First is Wesley’s attempt to bridge relationship with Mr.– when noticing how the man was treating him.

Second are the extreme conclusions of Mr.– (as Wesley heard and recorded them) when he was given a chance to share:

I like NOTHING you do.
ALL your sermons…
I will NEVER hear you more.
ALL the people are of my mind…
THEY say… (they, they, they, they)
ALL the quarrels… are ‘long of you (are because of you)
Neither man nor woman minds A WORD you say.
NOBODY will come to hear you.

In contemporary terms, Mr.– essentially told Wesley, “I think you suck. Your sermons suck. The way you act and treat people sucks. Everyone else thinks you suck. You make it suck here just by being here.

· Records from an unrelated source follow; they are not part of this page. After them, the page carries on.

import Summits.CriticalPhenomena.SAWScalingLimit.Theses.SAWLoopFugacityFlow
import Summits.CriticalPhenomena.SAWScalingLimit.Theses.SAWParafermion
import Literature.Probability.RandomPlanarGeometry.LoewnerDescription

/-!
# Line `capacity-clock-no-plateau` — skeleton for the crux `SimpleSubseqLimits`
(stmt-CriticalPhenomena-4982; decl
`Summit.CriticalPhenomena.SAWScalingLimit.Theses.SAWLoopFugacityFlow.SimpleSubseqLimits`, shared
verbatim by the routes SAWSteinDefect / SAWTensorRG / SAWFrontierHomotopy).

Crux-plan of the merged clock ideas (capacity-clock-no-plateau ≈ arc-range-loewner-clock ≈
capacity-clock, triage r1-1/2/3): SHAPE from the route's avoidance values at the SET level,
ORDER from Kemppainen–Smirnov describability, glued by the deterministic ARC CLOCK lemma
(a Loewner-describable class whose range is a simple chord is simple: the half-plane capacity
clock `hcap = 2t` cannot stall, and a backtrack along an arc is a stall).

Inputs taken BY NAME as hypotheses of the composition (registered route items, not stubs):
`AvoidanceLimit` (stmt-10649, rank 2), `SLEAvoidanceValue` (stmt-10651), `AvoidancePassage`
(stmt-4984) of SAWLoopFugacityFlow, and `SAWParafermion.KSAdmissibleG1` (stmt-11346).
`SLECarrier` is not needed as a hypothesis: its content is the landed theorem
`Negative.ae_carrier_of_isSLELaw` (Theorems/SimpleSubseqLimits/Negative/SimpleSubseqLimitsNecessary).
The endpoint/confinement clauses are carried inside the stubs (they are also the free clauses of
the landed `Negative.simpleSubseqLimits_iff_core`, Disproof §5, which a prover may import instead).

Stubs (4): `stub_rangeIsArc` (SHAPE, M–L), `stub_arcClock` (the lever, deterministic, M,
provable now), `stub_describable_of_G1` (ORDER for tame data = the SAW instance of KS 2017
Prop. 3.2 / Thms 3.9–3.10 / Thm 1.5 (ii), L), `stub_tameReduction` (the endpoint/discretisation
gap named by triage F2/F4/S2, L, partly open). Composition `SimpleSubseqLimits_of` is sorry-free.
-/

noncomputable section

open MeasureTheory Filter Topology Set
open Literature.Probability.RandomPlanarGeometry Literature.Probability.LatticeModels
open UpperHalfPlane (upperHalfPlaneSet)
open Summit.CriticalPhenomena.SAWScalingLimit.Theses.SAWLoopFugacityFlow
  (SimpleSubseqLimits AvoidanceLimit SLEAvoidanceValue AvoidancePassage)
open Summit.CriticalPhenomena.SAWScalingLimit.Theses.SAWParafermion (KSAdmissibleG1)

namespace Summit.CriticalPhenomena.SAWScalingLimit.Cruxes.SimpleSubseqLimits.CapacityClockNoPlateau

/-! ## Vocabulary (abbreviations of the crux's own hypotheses; no new mathematics) -/

/-- `ν` is a probability measure on curve classes that is the weak limit, along `s n → 0⁺`, of the
pushed-forward critical `δℤ²` SAW laws of `(D; a_δ, b_δ)` — the three antecedents of the crux,
verbatim. -/
def IsSubseqLimit (D : DobrushinDomain) (a b : ℝ → Site 2) (s : ℕ → ℝ)
    (ν : Measure (CurveClass ℂ)) : Prop :=
  Tendsto s atTop (𝓝[>] (0 : ℝ)) ∧ IsProbabilityMeasure ν ∧
    ∀ f : BoundedContinuousFunction (CurveClass ℂ) ℝ,
      Tendsto (fun n => ∫ γ, f γ.curve ∂(SAW.law D.carrier (s n) (a (s n)) (b (s n)))) atTop
        (𝓝 (∫ x, f x ∂ν))

/-- The conclusion of the crux at one `(D; a, b)`: every subsequential weak limit is carried by
simple classes from `a` to `b` in `cl D` meeting `∂D` only at `a, b` (the carrier clause of
`AvoidanceDeterminesLaw`, verbatim). By Disproof §5 (landed `Negative.simpleSubseqLimits_iff_core`)
only the first and last clauses are genuine; the others are kept so that the crux is met verbatim. -/
def CarrierAt (D : DobrushinDomain) (a b : ℝ → Site 2) : Prop :=
  ∀ (s : ℕ → ℝ) (ν : Measure (CurveClass ℂ)), IsSubseqLimit D a b s ν →
    ∀ᵐ c ∂ν, c ∈ CurveClass.simple ∧ c.source = D.pt 0 ∧ c.target = D.pt 1 ∧
      c.range ⊆ closure D.carrier ∧ c.range ∩ frontier D.carrier ⊆ {D.pt 0, D.pt 1}

/-- **Tame (admissibly discretised, boundary-rooted) data** — the regime in which the conditional
laws of the critical SAW of `Ω_δ` given any initial segment are EXACTLY members of the admissible
cell-domain family of `KSAdmissibleG1` (Kemppainen–Smirnov §4.1.6; triage F1/F4 conventions):
eventually along `δ → 0⁺`, (i) `Ω_δ = discreteDomainGraph D δ` is the subgraph of `ℤ²` INDUCED on
`meshDomain D δ` (no edge removed by the closed-segment rule), (ii) the lattice complement of
`meshDomain D δ` is connected (the polyomino is simply connected), (iii) `a δ` and `b δ` are
BOUNDARY VERTICES (a `ℤ²`-neighbour outside `meshDomain`). Holds e.g. for every `C²` Jordan domain
with nearest-site endpoint approximations; fails for interior (mesoscopic-depth) roots and for
boundaries with sub-mesh structure at all scales (triage F2, S2). -/
def IsTame (D : DobrushinDomain) (a b : ℝ → Site 2) : Prop :=
  ∀ᶠ δ in 𝓝[>] (0 : ℝ),
    (∀ x y : Site 2, (discreteDomainGraph D.carrier δ).Adj x y ↔
        ((zdGraph 2).Adj x y ∧ x ∈ meshDomain D.carrier δ ∧ y ∈ meshDomain D.carrier δ)) ∧
    ((zdGraph 2).induce (meshDomain D.carrier δ)ᶜ).Preconnected ∧
    (∃ w ∉ meshDomain D.carrier δ, (zdGraph 2).Adj (a δ) w) ∧
    (∃ w ∉ meshDomain D.carrier δ, (zdGraph 2).Adj (b δ) w)

/-! ## The four stubs -/

/-- **STUB 1 — SHAPE (range is the SLE_(8/3) arc), M–L.** Under the route's avoidance items, for
every subsequential weak limit `ν`, `ν`-a.e. class `c` has the RANGE of a simple chord `c'` of
`(D; a, b)` lying in `cl D` and meeting `∂D` only at `a, b`.
Plan (triage S1/F5, checked on paper by all three triagers): the SLE_(8/3) law `μ` of `D` exists
(`exists_isSLECurve_eightThirds`) and is carried by simple boundary-avoiding chords
(`Negative.ae_carrier_of_isSLELaw`, landed); `AvoidanceLimit` + `SLEAvoidanceValue` (restriction
data of pulled-back hulls: `IsStarHull.pullbackHull`, `existsUnique_isRestrictionMap_holds`) feed
`AvoidancePassage`, so `ν(range ⊆ cl D') = μ(range ⊆ cl D')` for every hull subdomain `D'`;
FIRST the boundary clause from thin hulls over boundary segments (values → 1,
`LSWConverges.tendsto_restrictionDeriv`), THEN exhaustion `{K ∩ C = ∅} = ⋃ₙ {K ⊆ cl D'ₙ}` for
boundary-attached compacta `C` (Jordan–Schoenflies), so the Choquet/π-system data of the two-sided
fill `M* = cl D ∖ (U_L ∪ U_R)` agree under `ν` and `μ`; `law_ν(M*) = law_μ(range)` = law of a
simple arc from `a` to `b`; a connected `range ∋ a, b` inside that arc is the arc. Uses both
endpoint limits of `IsEndpointApprox` (Disproof §2 `_false_without_tendsto_fst/snd` honoured here)
and criticality only through `AvoidanceLimit` (Disproof §9). -/
theorem stub_rangeIsArc :
    AvoidanceLimit → SLEAvoidanceValue → AvoidancePassage →
    ∀ (D : DobrushinDomain) (a b : ℝ → Site 2), SAW.IsEndpointApprox D a b →
      ∀ (s : ℕ → ℝ) (ν : Measure (CurveClass ℂ)), IsSubseqLimit D a b s ν →
        ∀ᵐ c ∂ν, ∃ c' ∈ CurveClass.simple, c'.source = D.pt 0 ∧ c'.target = D.pt 1 ∧
          c'.range ⊆ closure D.carrier ∧ c'.range ∩ frontier D.carrier ⊆ {D.pt 0, D.pt 1} ∧
          c'.range = c.range := by
  sorry

/-- **STUB 2 — the ARC CLOCK (the lever; deterministic, M, provable now from the Loewner API).**
A curve class described by the Loewner evolution through a chordal uniformizing map `φ` of
`(D; a, b)` whose range is the range of a SIMPLE chord `c'` from `a` to `b` in `cl D` meeting `∂D`
only at `a, b` is itself simple, and runs from `a` to `b`.
Proof (triage r1-3): `c = mk c''`, `c''` the compactified `φ.boundaryExtension`-image of the
generating curve `γ` of a chain with continuous `W` (`IsLoewnerDescribed`); `φ.bE (W 0) ∈ ∂D ∩
range = {a, b}` and `≠ b` forces `W 0 = 0`, `c'' 0 = a`; with the arc coordinate
`h = J⁻¹ ∘ c''` (`J` an injective representative of `c'`, `IsSimple.homeomorphRange`),
`γ[0, t] = φ⁻¹ (J (0, M t])  ∪ {0}` with `M` the running max of `h`, so the hull `K_t` is a
function of `M t` alone; `hcap K_t = 2t` strictly increasing (`hcap_hpFill_image_Icc_mono`,
`hcap_hpFill_image_Icc_lt_of_exit`) forces `h` strictly increasing, hence `c''` injective and
`c ∈ CurveClass.simple` (`CurveClass.mk_mem_simple`); `c.source = φ.bE 0 = a`
(`IsChordalUniformizing`), `c.target = c'' 1 = b` (`IsCompactifiedImage`). Kemppainen–Smirnov,
arXiv:1212.6215, Thm 1.3 bullet 4 / journal Thm 1.5: "for any parametrisation the capacity is
strictly increasing". -/
theorem stub_arcClock (D : DobrushinDomain) (φ : ConformalEquiv upperHalfPlaneSet D.carrier)
    (hφ : D.IsChordalUniformizing φ) (c c' : CurveClass ℂ) (hc : IsLoewnerDescribable φ c)
    (hc' : c' ∈ CurveClass.simple) (h0 : c'.source = D.pt 0) (h1 : c'.target = D.pt 1)
    (hcl : c'.range ⊆ closure D.carrier)
    (hfr : c'.range ∩ frontier D.carrier ⊆ {D.pt 0, D.pt 1}) (hrange : c.range = c'.range) :
    c ∈ CurveClass.simple ∧ c.source = D.pt 0 ∧ c.target = D.pt 1 := by
  sorry

/-- **STUB 3 — ORDER for tame data: Kemppainen–Smirnov describability of subsequential limits
from Condition G1 on the admissible family (L).** Under `KSAdmissibleG1` (stmt-11346: time-zero
G1, one constant, for critical SAW on simply connected polyominoes between boundary vertices), for
TAME data every subsequential weak limit is `ν`-a.e. described by the Loewner evolution through
every chordal uniformizing map `φ` of `(D; a, b)` (tree: `IsLoewnerDescribable`, the strong notion:
`c = mk` of the compactified capacity-parametrised generating curve).
Plan: (a) exact domain Markov of `SAW.law` — given the first `k` steps the future is the critical
SAW on `{γ_k} ∪ comp_b(meshDomain ∖ {γ_0,…,γ_k})`, which under `IsTame` is an admissible
polyomino with `γ_k`, `b_δ` boundary vertices, so `KSAdmissibleG1` IS Condition G2 for this family
(KS §4.1.6); (b) KS Prop. 3.2, Thms 3.9–3.10 (the probabilistic half, to be formalised) give the
event form `IsKSRegularAlongMesh` for approximating Jordan domains `D_δ ∋ δ·a_δ ∈ ∂D_δ`
(cell domain with corner wedges at the two roots; `φ_δ → φ` by Radó/Carathéodory);
(c) the tree's PROVED deterministic half
`ae_isLoewnerDescribable_and_tendstoInDistribution_of_regularCurves_varying` along a tail of
`s n` (laws are probability measures eventually, `Negative.eventually_isProbabilityMeasure_…`).
Criticality enters through `KSAdmissibleG1` (false for `x > x_c`, Disproof §9). -/
theorem stub_describable_of_G1 :
    KSAdmissibleG1 →
    ∀ (D : DobrushinDomain) (a b : ℝ → Site 2), SAW.IsEndpointApprox D a b → IsTame D a b →
      ∀ (s : ℕ → ℝ) (ν : Measure (CurveClass ℂ)), IsSubseqLimit D a b s ν →
        ∀ (φ : ConformalEquiv upperHalfPlaneSet D.carrier), D.IsChordalUniformizing φ →
          ∀ᵐ c ∂ν, IsLoewnerDescribable φ c := by
  sorry

/-- **STUB 4 — TAME REDUCTION (the endpoint/discretisation gap of triage F2/F4/S2; L, partly
open).** If the conclusion of the crux holds for all TAME data, it holds for all Dobrushin
domains and all endpoint approximations.
What is known / planned: (1) DOMAIN PART, away from the marked points (M, uses `AvoidanceLimit`):
for a hull subdomain `D' ⊆ D` agreeing with `D` near `a, b`, generic for the countably many
lattices `s n · ℤ²`, the walks of `Ω_δ` with trace in `cl D'` are exactly the walks of `Ω'_δ`, so
`law_D(· ∣ range ⊆ cl D') = law_{D'}` and `‖law_D − law_{D'}‖_TV ≤ 2(1 − P_D(range ⊆ cl D'))
→ 2(1 − Φ'_A(0)^{5/8})` (`AvoidanceLimit`), which is small for `D'` close to `D`
(`LSWConverges.tendsto_restrictionDeriv`); subsequential limits of `law_{D'}` exist along a
subsequence (domination ⇒ tightness, Prokhorov on the Polish `CurveClass ℂ`) and the carrier
clause transfers because `cl D' ⊆ cl D` and `cl D' ∩ ∂D ⊆ ∂D'`. (2) ENDPOINT PART (open): roots at mesoscopic depth
(`IsEndpointApprox` only asks `δ·a_δ → a`) and boundaries that are not lattice-tame AT `a` or `b`
— insensitivity of subsequential limits to the microscopic endpoint data (Kennedy–Lawler
arXiv:1109.3091 lattice effects cancel in the normalised law; reversal `law(D;a,b) = rev law(D;b,a)`
handles one tame end). This is the common residue of every G-fed line on this crux. -/
theorem stub_tameReduction :
    AvoidanceLimit →
    (∀ (D : DobrushinDomain) (a b : ℝ → Site 2), SAW.IsEndpointApprox D a b → IsTame D a b →
      CarrierAt D a b) →
    ∀ (D : DobrushinDomain) (a b : ℝ → Site 2), SAW.IsEndpointApprox D a b → CarrierAt D a b := by
  sorry

/-! ## Kernel-checked glue -/

/-- SHAPE + ORDER + the arc clock give the conclusion of the crux on tame data (sorry-free modulo
the stubs it invokes). -/
theorem carrierAt_of_isTame (hA : AvoidanceLimit) (hV : SLEAvoidanceValue) (hP : AvoidancePassage)
    (hG : KSAdmissibleG1) (D : DobrushinDomain) (a b : ℝ → Site 2)
    (hab : SAW.IsEndpointApprox D a b) (hT : IsTame D a b) : CarrierAt D a b := by
  intro s ν hsub
  obtain ⟨φ, hφ⟩ := MarkedDomain.exists_isChordalUniformizing_holds D
  filter_upwards [stub_rangeIsArc hA hV hP D a b hab s ν hsub,
    stub_describable_of_G1 hG D a b hab hT s ν hsub φ hφ] with c hc hd
  obtain ⟨c', hc's, h0, h1, hcl, hfr, hrange⟩ := hc
  obtain ⟨hsimple, hsrc, htgt⟩ := stub_arcClock D φ hφ c c' hd hc's h0 h1 hcl hfr hrange.symm
  exact ⟨hsimple, hsrc, htgt, hrange ▸ hcl, hrange ▸ hfr⟩

/-- **COMPOSITION.** The crux `SimpleSubseqLimits` BY NAME, from the four stubs, under the route
items `AvoidanceLimit`, `SLEAvoidanceValue`, `AvoidancePassage` (SAWLoopFugacityFlow) and
`KSAdmissibleG1` (SAWParafermion) taken as named hypotheses. No `sorry` here. -/
theorem SimpleSubseqLimits_of (hA : AvoidanceLimit) (hV : SLEAvoidanceValue)
    (hP : AvoidancePassage) (hG : KSAdmissibleG1) : SimpleSubseqLimits := by
  intro D a b hab s ν hs hν hw
  exact stub_tameReduction hA
    (fun D' a' b' hab' hT' => carrierAt_of_isTame hA hV hP hG D' a' b' hab' hT')
    D a b hab s ν ⟨hs, hν, hw⟩

end Summit.CriticalPhenomena.SAWScalingLimit.Cruxes.SimpleSubseqLimits.CapacityClockNoPlateau

end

Since you suck so bad we’re done with you. I am the messenger of the “Wesley sucks, doesn’t he?!” delegation, and I have faithfully delivered our message to you.”

Criticism often either is, or at least seems like what Mr.– shared with Wesley. It is often over-communicated, extreme, and excessive. When possible, the critic will talk about “everyone else” or “other people” who agree with him/her, and will leave the person being criticized feeling like an utter failure.

Third, Wesley tried to continue his conversation with the man, but when he would hear no more, Wesley knew when to walk away.

Fourth, and please get this — This journal entry is dated Tues-22. The next entry in Wesley’s journal is dated Wed-23, and contains a long account of Wesley’s exhortation to a fellow believer about why the man was not sharing his faith more. When the man said that he had tried but no one would listen, Wesley said…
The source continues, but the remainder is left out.